KubeCon + CloudNativeCon EU 2021 recap

2021-05-14

It's that time of the year again: spring means Kubecon!

AWS Container Days

Before the main Kubecon started, I attended the AWS Container Days event, live-streamed on Twitch (hip!).

Being AWS, of course it was highly EKS-centric, and very interesting.

AWS is working on their own container-centric linux distribution, called Bottlerocket. It sounds like a spiritual successor to CoreOS (my words, not theirs), with a focus on security and transactional, in-place updates. For example, it doesn't have SSH, or even a shell by default, but admin access is possible through SSM Session Manager, which means all node access will automatically be controlled by IAM and audited in Cloudwatch. Compliance nerds rejoice, this is super cool!

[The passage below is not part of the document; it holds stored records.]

import Summits.Ventures.PercRepro.Decide

/-!
# A kernel-cheap decision procedure for connectivity: breadth-first reach sets

typer-1's `instDecidableRelConn` decides `G.Conn ω u v` through Mathlib's decidable `Reachable`,
which is correct but expensive under `decide +kernel` (it was the bottleneck of a 256-configuration
table on a 6-vertex graph). Here connectivity is decided by iterating the open-neighbour expansion
`Fintype.card V` times from `u` (`reach`): `v ∈ reach ω u ↔ G.Conn ω u v` (`mem_reach_iff`), and
`connD ω u v := decide (v ∈ reach ω u)` equals `decide (G.Conn ω u v)` for any decidability
instance (`connD_eq_decide`). The proof: every vertex reached is connected (soundness by
induction on the number of rounds); the reach sets increase, so by counting they stabilise within
`Fintype.card V` rounds, and a stable set is closed under open adjacency, hence contains every
vertex connected to `u` (completeness by induction along the open path).
-/

namespace PercRepro

namespace MultiGraph

open Finset

variable {V E : Type*} (G : MultiGraph V E) [DecidableEq V] [Fintype V] [Fintype E]

/-- One breadth-first round: the set together with all its open neighbours. -/
def expand (ω : Config E) (s : Finset V) : Finset V :=
  s ∪ Finset.univ.filter fun v => ∃ u ∈ s, G.OpenAdj ω u v

/-- The vertices reached from `u` in at most `n` rounds. -/
def reachN (ω : Config E) (u : V) : ℕ → Finset V
  | 0 => {u}
  | n + 1 => G.expand ω (reachN ω u n)

/-- The vertices reached from `u` in at most `Fintype.card V` rounds: the open cluster of `u`. -/
def reach (ω : Config E) (u : V) : Finset V := G.reachN ω u (Fintype.card V)

/-- Computable connectivity: `v` lies in the reach set of `u`. -/
def connD (ω : Config E) (u v : V) : Bool := decide (v ∈ G.reach ω u)

variable {G}

/-- The recursion of `reachN`. -/
theorem reachN_succ (ω : Config E) (u : V) (n : ℕ) :
    G.reachN ω u (n + 1) = G.expand ω (G.reachN ω u n) := rfl

/-- The start of `reachN`. -/
theorem reachN_zero (ω : Config E) (u : V) : G.reachN ω u 0 = {u} := rfl

/-- A set is contained in its expansion. -/
theorem subset_expand (ω : Config E) (s : Finset V) : s ⊆ G.expand ω s :=
  Finset.subset_union_left

/-- Membership in an expansion. -/
theorem mem_expand {ω : Config E} {s : Finset V} {v : V} :
    v ∈ G.expand ω s ↔ v ∈ s ∨ ∃ u ∈ s, G.OpenAdj ω u v := by
  simp [expand]

/-- Soundness: every vertex reached is connected to the source. -/
theorem conn_of_mem_reachN {ω : Config E} {u : V} : ∀ {n : ℕ} {v : V},
    v ∈ G.reachN ω u n → G.Conn ω u v := by
  intro n
  induction n with
  | zero =>
    intro v hv
    rw [reachN_zero, Finset.mem_singleton] at hv
    rw [hv]
    exact Conn.refl G ω u
  | succ n ih =>
    intro v hv
    rw [reachN_succ] at hv
    rcases mem_expand.1 hv with h | ⟨w, hw, hwv⟩
    · exact ih h
    · exact (ih hw).trans (Conn.of_openAdj hwv)

/-- The reach sets increase with the number of rounds. -/
theorem reachN_subset_succ (ω : Config E) (u : V) (n : ℕ) :
    G.reachN ω u n ⊆ G.reachN ω u (n + 1) := by
  rw [reachN_succ]
  exact subset_expand ω _

/-- A round that changes nothing: every later round changes nothing either. -/
theorem reachN_eq_of_fix {ω : Config E} {u : V} {n : ℕ}
    (h : G.reachN ω u (n + 1) = G.reachN ω u n) : ∀ k, G.reachN ω u (n + k) = G.reachN ω u n := by
  intro k
  induction k with
  | zero => rfl
  | succ k ih =>
    rw [← Nat.add_assoc, reachN_succ, ih, ← reachN_succ]
    exact h

/-- Before stabilisation the reach sets grow by at least one vertex per round. -/
theorem le_card_reachN {ω : Config E} {u : V} :
    ∀ n, (∀ m < n, G.reachN ω u (m + 1) ≠ G.reachN ω u m) → n + 1 ≤ (G.reachN ω u n).card := by
  intro n
  induction n with
  | zero =>
    intro _
    rw [reachN_zero, Finset.card_singleton]
  | succ n ih =>
    intro h
    have h1 := ih fun m hm => h m (Nat.lt_succ_of_lt hm)
    have hss : G.reachN ω u n ⊂ G.reachN ω u (n + 1) :=
      Finset.ssubset_iff_subset_ne.2 ⟨reachN_subset_succ ω u n, (h n (Nat.lt_succ_self n)).symm⟩
    have := Finset.card_lt_card hss
    omega

/-- The reach sets stabilise within `Fintype.card V` rounds. -/
theorem exists_reachN_fix (ω : Config E) (u : V) :
    ∃ n ≤ Fintype.card V, G.reachN ω u (n + 1) = G.reachN ω u n := by
  by_contra hcon
  have hcon' : ∀ m < Fintype.card V + 1, G.reachN ω u (m + 1) ≠ G.reachN ω u m :=
    fun m hm h => hcon ⟨m, Nat.lt_succ_iff.1 hm, h⟩
  have h := le_card_reachN (G := G) (ω := ω) (u := u) (Fintype.card V + 1) hcon'
  have := Finset.card_le_univ (G.reachN ω u (Fintype.card V + 1))
  omega

/-- The final reach set is stable under expansion. -/
theorem expand_reach (ω : Config E) (u : V) : G.expand ω (G.reach ω u) = G.reach ω u := by
  obtain ⟨n, hn, hfix⟩ := exists_reachN_fix (G := G) ω u
  unfold reach
  obtain ⟨k, hk⟩ := Nat.exists_eq_add_of_le hn
  rw [hk]
  have h1 := reachN_eq_of_fix (G := G) hfix k
  have h2 := reachN_eq_of_fix (G := G) hfix (k + 1)
  rw [← reachN_succ, Nat.add_assoc, h1, h2]

/-- A set stable under expansion and containing `u` contains every vertex connected to `u`. -/
theorem mem_of_conn_of_expand_eq {ω : Config E} {s : Finset V} (hs : G.expand ω s = s) {u : V}
    (hu : u ∈ s) {v : V} (h : G.Conn ω u v) : v ∈ s := by
  unfold Conn at h
  induction h with
  | refl => exact hu
  | tail _ hab ih =>
    rw [← hs]
    exact mem_expand.2 (Or.inr ⟨_, ih, hab⟩)

/-- The source is in its reach set. -/
theorem self_mem_reach (ω : Config E) (u : V) : u ∈ G.reach ω u := by
  unfold reach
  have h0 : u ∈ G.reachN ω u 0 := by rw [reachN_zero]; exact Finset.mem_singleton_self u
  have : ∀ n, u ∈ G.reachN ω u n := fun n => by
    induction n with
    | zero => exact h0
    | succ n ih => exact reachN_subset_succ ω u n ih
  exact this _

/-- **Completeness and soundness**: `v` is in the reach set of `u` iff `u ↔ v`. -/
theorem mem_reach_iff (ω : Config E) (u v : V) : v ∈ G.reach ω u ↔ G.Conn ω u v :=
  ⟨conn_of_mem_reachN, mem_of_conn_of_expand_eq (expand_reach ω u) (self_mem_reach ω u)⟩

/-- The computable connectivity agrees with `decide (G.Conn ω u v)` for any instance. -/
theorem connD_eq_decide (ω : Config E) (u v : V) [Decidable (G.Conn ω u v)] :
    G.connD ω u v = decide (G.Conn ω u v) := by
  unfold connD
  exact decide_eq_decide.2 (mem_reach_iff ω u v)

end MultiGraph

end PercRepro
import Summits.AtomisticToContinuum.Crystallization.Theorems.FrustratedLawDichotomyMotifDoorE
import Summits.AtomisticToContinuum.Crystallization.Theorems.FrustratedLawDichotomyRuleToolkit

/-!
# FrustratedLawDichotomy · RULE TOOLKIT II: the capped crystallinity flag is a LOCAL feature; algebra of local features

`…RuleToolkit` (p827743) certifies `pairRule g f` for `ρ`-local site features `f` and proves `coordFeature r`, `truncEnergyFeature r` local.
With both directions of the motif transfer now in the tree (`…MotifLemmas.goodAt_of_motif` — extension; `…MotifDoorE.goodAtScale_restrict` —
restriction) the CAPPED CRYSTALLINITY FLAG itself is a certified local feature, so census rules may route transfers by «good / bad» (the physically
natural direction: loosely-bad = topological sites are the deficit sites of T′):

* `goodAtScale_of_motif` — extension that keeps the cap (`GoodAtScale η D (y ∘ φ) c → GoodAtScale η D y (φ c)`, deep motif);
* ★ `goodFlag η D` (`= 𝟙[GoodAtScale η D y i]`) and `goodFlag_isLocal : η ≤ 3/10 → 13/10·D + 1 ≤ ρ → IsLocalFeature ρ (goodFlag η D)`;
* algebra: `IsLocalFeature.const / add / sub / mul / comp` (pointwise combinations and post-composition of local features are local), so e.g.
  `fun N y i => g₁ (truncEnergyFeature r N y i) * goodFlag η D N y i` is local by two lines;
* `pairRule_good_restricted` — the certified search-space member «clipped flow keyed on the two endpoint flags and the pair distance».

[folklore] bookkeeping; 0 sorry.  Prover hand 2, gen 12 (decomp-a2c), `--supports stmt-AtomisticToContinuum-27623`.
-/

noncomputable section

namespace Summit.AtomisticToContinuum.Crystallization.Theorems.FrustratedLawDichotomyRuleToolkitGood

open scoped BigOperators Classical
open Summit.AtomisticToContinuum.Crystallization.Theorems.ChargedEnergyGapNegative (E3)
open Summit.AtomisticToContinuum.Crystallization.Theorems.FrustratedLawDichotomyLocalDischargingRule
open Summit.AtomisticToContinuum.Crystallization.Theorems.FrustratedLawDichotomyMotifLemmas
open Summit.AtomisticToContinuum.Crystallization.Theorems.FrustratedLawDichotomyMotifDoorE (goodAtScale_restrict)
open Summit.AtomisticToContinuum.Crystallization.Theorems.FrustratedLawDichotomyRuleToolkit

/-! ## §1. Extension keeping the cap -/

/-- **Extension with the cap kept**: a capped-good centre of a deep motif is capped-good in the cluster (same scale `d ≤ D`). [folklore] -/
theorem goodAtScale_of_motif {η D ϱ : ℝ} {N M : ℕ} {y : Fin N → E3} {φ : Fin M → Fin N} {c : Fin M}
    (hS : ∀ k : Fin N, dist (y k) (y (φ c)) ≤ ϱ → k ∈ Set.range φ) (hdeep : 13 / 10 * D + 1 ≤ ϱ)
    (h : GoodAtScale η D (y ∘ φ) c) : GoodAtScale η D y (φ c) := by
  obtain ⟨d, η', γ, A, hdD, hor⟩ := h
  have hsub : Set.range (y ∘ φ) ⊆ Set.range y := Set.range_comp_subset_range φ y
  have hball : ∀ s ∈ Set.range y, dist s (y (φ c)) ≤ ϱ → s ∈ Set.range (y ∘ φ) := by
    rintro s ⟨k, rfl⟩ hk
    obtain ⟨a, ha⟩ := hS k hk
    exact ⟨a, by simp [ha]⟩
  have hp : (y ∘ φ) c = y (φ c) := rfl
  rw [hp] at hor
  refine ⟨d, η', min γ 1, A, hdD, ?_⟩
  rcases hor with ⟨t, h⟩ | ⟨t, h⟩
  · have hdeep' : 13 / 10 * d + 1 ≤ ϱ := by have := h.1; nlinarith
    exact Or.inl ⟨t, clauses_extend (fun u : ↥Literature.Geometry.DiscreteGeometry.fccKissingPattern => (u : E3)) hsub hball hdeep' h⟩
  · have hdeep' : 13 / 10 * d + 1 ≤ ϱ := by have := h.1; nlinarith
    exact Or.inr ⟨t, clauses_extend (fun u : ↥Literature.Geometry.DiscreteGeometry.hcpKissingPattern => (u : E3)) hsub hball hdeep' h⟩

/-! ## §2. The capped crystallinity flag as a local feature -/

/-- **`goodFlag η D`** — the indicator of `GoodAtScale η D` as a site feature. -/
def goodFlag (η D : ℝ) : SiteFeature := fun _ y i => if GoodAtScale η D y i then (1 : ℝ) else 0

/-- ★ **The capped crystallinity flag is `ρ`-local** for `η ≤ 3/10` and `13/10·D + 1 ≤ ρ`. [folklore] -/
theorem goodFlag_isLocal {η D ρ : ℝ} (hη : η ≤ 3 / 10) (hD : 13 / 10 * D + 1 ≤ ρ) : IsLocalFeature ρ (goodFlag η D) := by
  intro N M y φ hφ a hsub
  unfold goodFlag
  have hiff : GoodAtScale η D (y ∘ φ) a ↔ GoodAtScale η D y (φ a) :=
    ⟨goodAtScale_of_motif hsub hD, goodAtScale_restrict hsub hD hη⟩
  by_cases h : GoodAtScale η D y (φ a)
  · rw [if_pos h, if_pos (hiff.2 h)]
  · rw [if_neg h, if_neg (fun h' => h (hiff.1 h'))]

/-- `0 ≤ goodFlag ≤ 1`. [folklore] -/
theorem goodFlag_mem {η D : ℝ} {N : ℕ} (y : Fin N → E3) (i : Fin N) : 0 ≤ goodFlag η D N y i ∧ goodFlag η D N y i ≤ 1 := by
  unfold goodFlag
  split_ifs <;> norm_num

/-! ## §3. Algebra of local features -/

/-- Constants are local. [folklore] -/
theorem IsLocalFeature.const (ρ c : ℝ) : IsLocalFeature ρ (fun _ _ _ => c) := fun _ _ _ _ _ _ _ => rfl

/-- Sums of local features are local. [folklore] -/
theorem IsLocalFeature.add {ρ : ℝ} {f g : SiteFeature} (hf : IsLocalFeature ρ f) (hg : IsLocalFeature ρ g) :
    IsLocalFeature ρ (fun N y i => f N y i + g N y i) :=
  fun N M y φ hφ a hsub => by simp only [hf N M y φ hφ a hsub, hg N M y φ hφ a hsub]

/-- Differences of local features are local. [folklore] -/
theorem IsLocalFeature.sub {ρ : ℝ} {f g : SiteFeature} (hf : IsLocalFeature ρ f) (hg : IsLocalFeature ρ g) :
    IsLocalFeature ρ (fun N y i => f N y i - g N y i) :=
  fun N M y φ hφ a hsub => by simp only [hf N M y φ hφ a hsub, hg N M y φ hφ a hsub]

/-- Products of local features are local. [folklore] -/
theorem IsLocalFeature.mul {ρ : ℝ} {f g : SiteFeature} (hf : IsLocalFeature ρ f) (hg : IsLocalFeature ρ g) :
    IsLocalFeature ρ (fun N y i => f N y i * g N y i) :=
  fun N M y φ hφ a hsub => by simp only [hf N M y φ hφ a hsub, hg N M y φ hφ a hsub]

/-- Post-composition with any real function keeps locality. [folklore] -/
theorem IsLocalFeature.comp {ρ : ℝ} {f : SiteFeature} (hf : IsLocalFeature ρ f) (h : ℝ → ℝ) :
    IsLocalFeature ρ (fun N y i => h (f N y i)) :=
  fun N M y φ hφ a hsub => by simp only [hf N M y φ hφ a hsub]

/-- Pairing two local features into one through a binary function keeps locality. [folklore] -/
theorem IsLocalFeature.comp₂ {ρ : ℝ} {f g : SiteFeature} (hf : IsLocalFeature ρ f) (hg : IsLocalFeature ρ g) (h : ℝ → ℝ → ℝ) :
    IsLocalFeature ρ (fun N y i => h (f N y i) (g N y i)) :=
  fun N M y φ hφ a hsub => by simp only [hf N M y φ hφ a hsub, hg N M y φ hφ a hsub]

/-! ## §4. A certified search-space member keyed on crystallinity -/

/-- **Energy-and-flag feature**: encode the pair `(truncEnergyFeature r, goodFlag η D)` into one local real feature via any `h : ℝ → ℝ → ℝ`
(e.g. `h e b = e + 1000·b` to let `g` read both); local for `r ≤ ρ`, `η ≤ 3/10`, `13/10·D + 1 ≤ ρ`. [folklore] -/
theorem energyFlagFeature_isLocal {r η D ρ : ℝ} (h : ℝ → ℝ → ℝ) (hr : r ≤ ρ) (hη : η ≤ 3 / 10) (hD : 13 / 10 * D + 1 ≤ ρ) :
    IsLocalFeature ρ (fun N y i => h (truncEnergyFeature r N y i) (goodFlag η D N y i)) :=
  IsLocalFeature.comp₂ (truncEnergyFeature_isLocal hr) (goodFlag_isLocal hη hD) h

/-- ★ **Certified member**: a clipped finite-range pair rule whose transfer reads the pair distance, both endpoint energies AND both endpoint
crystallinity flags — `HasRange R′ ∧ IsLocal ρ ∧ IsBounded B` are theorems. [folklore] -/
theorem pairRule_good_restricted {R' ρ r η D B : ℝ} (hB : 0 ≤ B) (hr : r ≤ ρ) (hη : η ≤ 3 / 10) (hD : 13 / 10 * D + 1 ≤ ρ)
    (h : ℝ → ℝ → ℝ) (P : ℝ → ℝ → ℝ → ℝ) :
    let f : SiteFeature := fun N y i => h (truncEnergyFeature r N y i) (goodFlag η D N y i)
    let g : ℝ → ℝ → ℝ → ℝ := fun d a b => if d ≤ R' then max (-B) (min B (P d a b)) else 0
    HasRange R' (pairRule g f) ∧ IsLocal ρ (pairRule g f) ∧ IsBounded B (pairRule g f) := by
  refine pairRule_restricted hB (fun d a b hd => ?_) (fun d a b => ?_) (energyFlagFeature_isLocal h hr hη hD)
  · simp only [if_neg (not_le.mpr hd)]
  · split_ifs
    · exact abs_le.mpr ⟨le_max_left _ _, max_le (by linarith) (min_le_left _ _)⟩
    · simpa using hB

end Summit.AtomisticToContinuum.Crystallization.Theorems.FrustratedLawDichotomyRuleToolkitGood

end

Bottlerocket nodes in Kubernetes updates can be controlled via an operator. I was hoping this could mean a no-downtime update (like, update everything including kernel like ksplice, restart the kubelet at most and call it a day?), but it still looks like a node reboot is unavoidable. Probably still a faster way to upgrade nodes than the standard “drain old nodes and have the cluster autoscaler bring up new ones”, and it keeps the local node data, but it doesn't feel very “immutable-infrastructure”-like.

Also mentioned in passing during one of the sessions: if you're deploying a Service Mesh to enjoy in-transit TLS… You may not need to? Some newer AWS instances do automagical transparent in-transit encryption!

The next session was a peek at the EKS Roadmap.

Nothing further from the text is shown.